Exercise directions: Please reproduce every entry below without omitting a single line.

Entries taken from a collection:
-*-*-

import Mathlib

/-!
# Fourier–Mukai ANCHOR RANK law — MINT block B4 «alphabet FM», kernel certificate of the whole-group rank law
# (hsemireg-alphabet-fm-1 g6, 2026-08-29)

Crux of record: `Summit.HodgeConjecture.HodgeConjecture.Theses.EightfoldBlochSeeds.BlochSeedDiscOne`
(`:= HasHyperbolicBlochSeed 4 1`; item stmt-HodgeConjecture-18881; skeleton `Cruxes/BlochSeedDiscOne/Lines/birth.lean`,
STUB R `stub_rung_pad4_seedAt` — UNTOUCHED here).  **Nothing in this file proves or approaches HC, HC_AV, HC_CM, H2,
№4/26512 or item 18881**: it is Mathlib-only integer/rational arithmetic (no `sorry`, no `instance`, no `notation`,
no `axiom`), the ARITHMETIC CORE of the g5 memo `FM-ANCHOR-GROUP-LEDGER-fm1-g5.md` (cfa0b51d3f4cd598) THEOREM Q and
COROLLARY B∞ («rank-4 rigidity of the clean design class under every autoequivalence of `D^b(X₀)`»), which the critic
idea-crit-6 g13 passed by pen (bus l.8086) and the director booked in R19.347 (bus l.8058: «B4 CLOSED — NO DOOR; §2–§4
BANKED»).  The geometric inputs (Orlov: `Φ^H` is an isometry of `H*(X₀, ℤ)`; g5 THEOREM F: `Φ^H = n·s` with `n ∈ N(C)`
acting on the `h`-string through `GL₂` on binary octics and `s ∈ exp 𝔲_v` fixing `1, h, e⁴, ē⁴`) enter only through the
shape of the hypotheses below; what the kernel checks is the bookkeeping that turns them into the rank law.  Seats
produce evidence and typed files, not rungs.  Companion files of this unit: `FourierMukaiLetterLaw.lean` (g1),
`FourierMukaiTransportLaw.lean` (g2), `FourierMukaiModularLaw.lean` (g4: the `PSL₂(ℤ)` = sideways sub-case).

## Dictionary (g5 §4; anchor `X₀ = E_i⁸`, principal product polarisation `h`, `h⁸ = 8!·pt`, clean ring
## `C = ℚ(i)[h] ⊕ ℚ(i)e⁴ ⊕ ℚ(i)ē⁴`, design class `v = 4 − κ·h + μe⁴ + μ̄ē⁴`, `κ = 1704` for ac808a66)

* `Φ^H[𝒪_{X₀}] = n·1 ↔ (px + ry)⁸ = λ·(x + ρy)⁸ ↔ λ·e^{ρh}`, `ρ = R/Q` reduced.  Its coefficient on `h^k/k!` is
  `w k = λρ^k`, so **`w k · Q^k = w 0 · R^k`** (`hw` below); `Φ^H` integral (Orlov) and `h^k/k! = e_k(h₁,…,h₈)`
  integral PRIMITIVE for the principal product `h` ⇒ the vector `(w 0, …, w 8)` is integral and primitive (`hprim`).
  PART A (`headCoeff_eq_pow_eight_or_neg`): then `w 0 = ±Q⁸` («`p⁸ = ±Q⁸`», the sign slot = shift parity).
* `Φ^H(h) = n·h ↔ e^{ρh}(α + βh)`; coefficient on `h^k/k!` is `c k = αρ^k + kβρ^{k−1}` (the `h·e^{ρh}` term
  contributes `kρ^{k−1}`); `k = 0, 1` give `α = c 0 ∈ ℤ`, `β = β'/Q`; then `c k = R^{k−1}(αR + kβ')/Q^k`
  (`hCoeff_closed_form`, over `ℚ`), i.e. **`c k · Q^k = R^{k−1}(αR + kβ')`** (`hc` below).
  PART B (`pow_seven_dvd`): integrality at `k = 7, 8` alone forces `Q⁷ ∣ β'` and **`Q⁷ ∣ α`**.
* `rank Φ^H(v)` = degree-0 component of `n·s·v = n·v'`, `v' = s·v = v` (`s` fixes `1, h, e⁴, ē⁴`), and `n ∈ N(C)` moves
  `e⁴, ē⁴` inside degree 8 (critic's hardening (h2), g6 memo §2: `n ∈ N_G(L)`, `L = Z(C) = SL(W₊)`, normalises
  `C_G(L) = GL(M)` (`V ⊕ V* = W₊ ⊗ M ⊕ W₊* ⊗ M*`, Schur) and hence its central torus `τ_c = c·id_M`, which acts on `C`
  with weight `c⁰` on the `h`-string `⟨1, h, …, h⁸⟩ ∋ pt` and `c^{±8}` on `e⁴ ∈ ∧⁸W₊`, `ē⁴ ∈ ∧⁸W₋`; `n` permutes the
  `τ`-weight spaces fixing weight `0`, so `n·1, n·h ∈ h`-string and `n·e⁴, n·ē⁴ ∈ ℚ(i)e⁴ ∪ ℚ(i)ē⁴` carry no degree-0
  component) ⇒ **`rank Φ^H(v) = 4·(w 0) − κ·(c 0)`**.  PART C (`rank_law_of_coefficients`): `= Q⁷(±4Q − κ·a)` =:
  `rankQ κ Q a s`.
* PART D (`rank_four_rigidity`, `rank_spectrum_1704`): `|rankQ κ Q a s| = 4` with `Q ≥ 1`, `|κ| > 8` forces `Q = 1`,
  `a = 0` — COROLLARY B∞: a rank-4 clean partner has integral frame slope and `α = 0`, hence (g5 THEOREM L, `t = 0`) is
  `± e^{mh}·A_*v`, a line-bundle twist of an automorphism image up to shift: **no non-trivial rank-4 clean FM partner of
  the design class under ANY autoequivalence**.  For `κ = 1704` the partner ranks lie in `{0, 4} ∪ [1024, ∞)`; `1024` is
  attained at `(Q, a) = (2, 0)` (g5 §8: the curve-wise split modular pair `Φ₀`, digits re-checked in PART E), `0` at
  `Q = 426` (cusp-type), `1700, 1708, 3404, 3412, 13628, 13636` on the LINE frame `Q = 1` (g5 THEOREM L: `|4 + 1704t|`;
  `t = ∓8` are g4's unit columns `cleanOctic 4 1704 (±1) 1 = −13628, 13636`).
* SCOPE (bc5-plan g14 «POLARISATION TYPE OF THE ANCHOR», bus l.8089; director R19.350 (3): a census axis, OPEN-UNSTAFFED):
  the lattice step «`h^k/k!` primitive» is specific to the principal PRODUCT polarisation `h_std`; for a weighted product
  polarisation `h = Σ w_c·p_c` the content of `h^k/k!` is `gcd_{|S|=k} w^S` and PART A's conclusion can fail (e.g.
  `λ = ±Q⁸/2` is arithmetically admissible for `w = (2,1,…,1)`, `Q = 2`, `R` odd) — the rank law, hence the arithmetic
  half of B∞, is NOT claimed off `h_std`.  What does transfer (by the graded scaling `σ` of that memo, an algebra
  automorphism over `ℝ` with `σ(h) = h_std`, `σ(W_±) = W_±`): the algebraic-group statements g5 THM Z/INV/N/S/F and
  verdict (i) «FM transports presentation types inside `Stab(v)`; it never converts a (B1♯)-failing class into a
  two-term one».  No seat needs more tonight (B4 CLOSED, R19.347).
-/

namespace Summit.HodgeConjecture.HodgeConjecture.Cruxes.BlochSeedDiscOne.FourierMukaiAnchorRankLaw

-*-*-

Output for this task:
import Mathlib

/-!
# Fourier–Mukai ANCHOR RANK law — MINT block B4 «alphabet FM», kernel certificate of the whole-group rank law
# (hsemireg-alphabet-fm-1 g6, 2026-08-29)

Crux of record: `Summit.HodgeConjecture.HodgeConjecture.Theses.EightfoldBlochSeeds.BlochSeedDiscOne`
(`:= HasHyperbolicBlochSeed 4 1`; item stmt-HodgeConjecture-18881; skeleton `Cruxes/BlochSeedDiscOne/Lines/birth.lean`,
STUB R `stub_rung_pad4_seedAt` — UNTOUCHED here).  **Nothing in this file proves or approaches HC, HC_AV, HC_CM, H2,
№4/26512 or item 18881**: it is Mathlib-only integer/rational arithmetic (no `sorry`, no `instance`, no `notation`,
no `axiom`), the ARITHMETIC CORE of the g5 memo `FM-ANCHOR-GROUP-LEDGER-fm1-g5.md` (cfa0b51d3f4cd598) THEOREM Q and
COROLLARY B∞ («rank-4 rigidity of the clean design class under every autoequivalence of `D^b(X₀)`»), which the critic
idea-crit-6 g13 passed by pen (bus l.8086) and the director booked in R19.347 (bus l.8058: «B4 CLOSED — NO DOOR; §2–§4
BANKED»).  The geometric inputs (Orlov: `Φ^H` is an isometry of `H*(X₀, ℤ)`; g5 THEOREM F: `Φ^H = n·s` with `n ∈ N(C)`
acting on the `h`-string through `GL₂` on binary octics and `s ∈ exp 𝔲_v` fixing `1, h, e⁴, ē⁴`) enter only through the
shape of the hypotheses below; what the kernel checks is the bookkeeping that turns them into the rank law.  Seats
produce evidence and typed files, not rungs.  Companion files of this unit: `FourierMukaiLetterLaw.lean` (g1),
`FourierMukaiTransportLaw.lean` (g2), `FourierMukaiModularLaw.lean` (g4: the `PSL₂(ℤ)` = sideways sub-case).

## Dictionary (g5 §4; anchor `X₀ = E_i⁸`, principal product polarisation `h`, `h⁸ = 8!·pt`, clean ring
## `C = ℚ(i)[h] ⊕ ℚ(i)e⁴ ⊕ ℚ(i)ē⁴`, design class `v = 4 − κ·h + μe⁴ + μ̄ē⁴`, `κ = 1704` for ac808a66)

* `Φ^H[𝒪_{X₀}] = n·1 ↔ (px + ry)⁸ = λ·(x + ρy)⁸ ↔ λ·e^{ρh}`, `ρ = R/Q` reduced.  Its coefficient on `h^k/k!` is
  `w k = λρ^k`, so **`w k · Q^k = w 0 · R^k`** (`hw` below); `Φ^H` integral (Orlov) and `h^k/k! = e_k(h₁,…,h₈)`
  integral PRIMITIVE for the principal product `h` ⇒ the vector `(w 0, …, w 8)` is integral and primitive (`hprim`).
  PART A (`headCoeff_eq_pow_eight_or_neg`): then `w 0 = ±Q⁸` («`p⁸ = ±Q⁸`», the sign slot = shift parity).
* `Φ^H(h) = n·h ↔ e^{ρh}(α + βh)`; coefficient on `h^k/k!` is `c k = αρ^k + kβρ^{k−1}` (the `h·e^{ρh}` term
  contributes `kρ^{k−1}`); `k = 0, 1` give `α = c 0 ∈ ℤ`, `β = β'/Q`; then `c k = R^{k−1}(αR + kβ')/Q^k`
  (`hCoeff_closed_form`, over `ℚ`), i.e. **`c k · Q^k = R^{k−1}(αR + kβ')`** (`hc` below).
  PART B (`pow_seven_dvd`): integrality at `k = 7, 8` alone forces `Q⁷ ∣ β'` and **`Q⁷ ∣ α`**.
* `rank Φ^H(v)` = degree-0 component of `n·s·v = n·v'`, `v' = s·v = v` (`s` fixes `1, h, e⁴, ē⁴`), and `n ∈ N(C)` moves
  `e⁴, ē⁴` inside degree 8 (critic's hardening (h2), g6 memo §2: `n ∈ N_G(L)`, `L = Z(C) = SL(W₊)`, normalises
  `C_G(L) = GL(M)` (`V ⊕ V* = W₊ ⊗ M ⊕ W₊* ⊗ M*`, Schur) and hence its central torus `τ_c = c·id_M`, which acts on `C`
  with weight `c⁰` on the `h`-string `⟨1, h, …, h⁸⟩ ∋ pt` and `c^{±8}` on `e⁴ ∈ ∧⁸W₊`, `ē⁴ ∈ ∧⁸W₋`; `n` permutes the
  `τ`-weight spaces fixing weight `0`, so `n·1, n·h ∈ h`-string and `n·e⁴, n·ē⁴ ∈ ℚ(i)e⁴ ∪ ℚ(i)ē⁴` carry no degree-0
  component) ⇒ **`rank Φ^H(v) = 4·(w 0) − κ·(c 0)`**.  PART C (`rank_law_of_coefficients`): `= Q⁷(±4Q − κ·a)` =:
  `rankQ κ Q a s`.
* PART D (`rank_four_rigidity`, `rank_spectrum_1704`): `|rankQ κ Q a s| = 4` with `Q ≥ 1`, `|κ| > 8` forces `Q = 1`,
  `a = 0` — COROLLARY B∞: a rank-4 clean partner has integral frame slope and `α = 0`, hence (g5 THEOREM L, `t = 0`) is
  `± e^{mh}·A_*v`, a line-bundle twist of an automorphism image up to shift: **no non-trivial rank-4 clean FM partner of
  the design class under ANY autoequivalence**.  For `κ = 1704` the partner ranks lie in `{0, 4} ∪ [1024, ∞)`; `1024` is
  attained at `(Q, a) = (2, 0)` (g5 §8: the curve-wise split modular pair `Φ₀`, digits re-checked in PART E), `0` at
  `Q = 426` (cusp-type), `1700, 1708, 3404, 3412, 13628, 13636` on the LINE frame `Q = 1` (g5 THEOREM L: `|4 + 1704t|`;
  `t = ∓8` are g4's unit columns `cleanOctic 4 1704 (±1) 1 = −13628, 13636`).
* SCOPE (bc5-plan g14 «POLARISATION TYPE OF THE ANCHOR», bus l.8089; director R19.350 (3): a census axis, OPEN-UNSTAFFED):
  the lattice step «`h^k/k!` primitive» is specific to the principal PRODUCT polarisation `h_std`; for a weighted product
  polarisation `h = Σ w_c·p_c` the content of `h^k/k!` is `gcd_{|S|=k} w^S` and PART A's conclusion can fail (e.g.
  `λ = ±Q⁸/2` is arithmetically admissible for `w = (2,1,…,1)`, `Q = 2`, `R` odd) — the rank law, hence the arithmetic
  half of B∞, is NOT claimed off `h_std`.  What does transfer (by the graded scaling `σ` of that memo, an algebra
  automorphism over `ℝ` with `σ(h) = h_std`, `σ(W_±) = W_±`): the algebraic-group statements g5 THM Z/INV/N/S/F and
  verdict (i) «FM transports presentation types inside `Stab(v)`; it never converts a (B1♯)-failing class into a
  two-term one».  No seat needs more tonight (B4 CLOSED, R19.347).
-/

namespace Summit.HodgeConjecture.HodgeConjecture.Cruxes.BlochSeedDiscOne.FourierMukaiAnchorRankLaw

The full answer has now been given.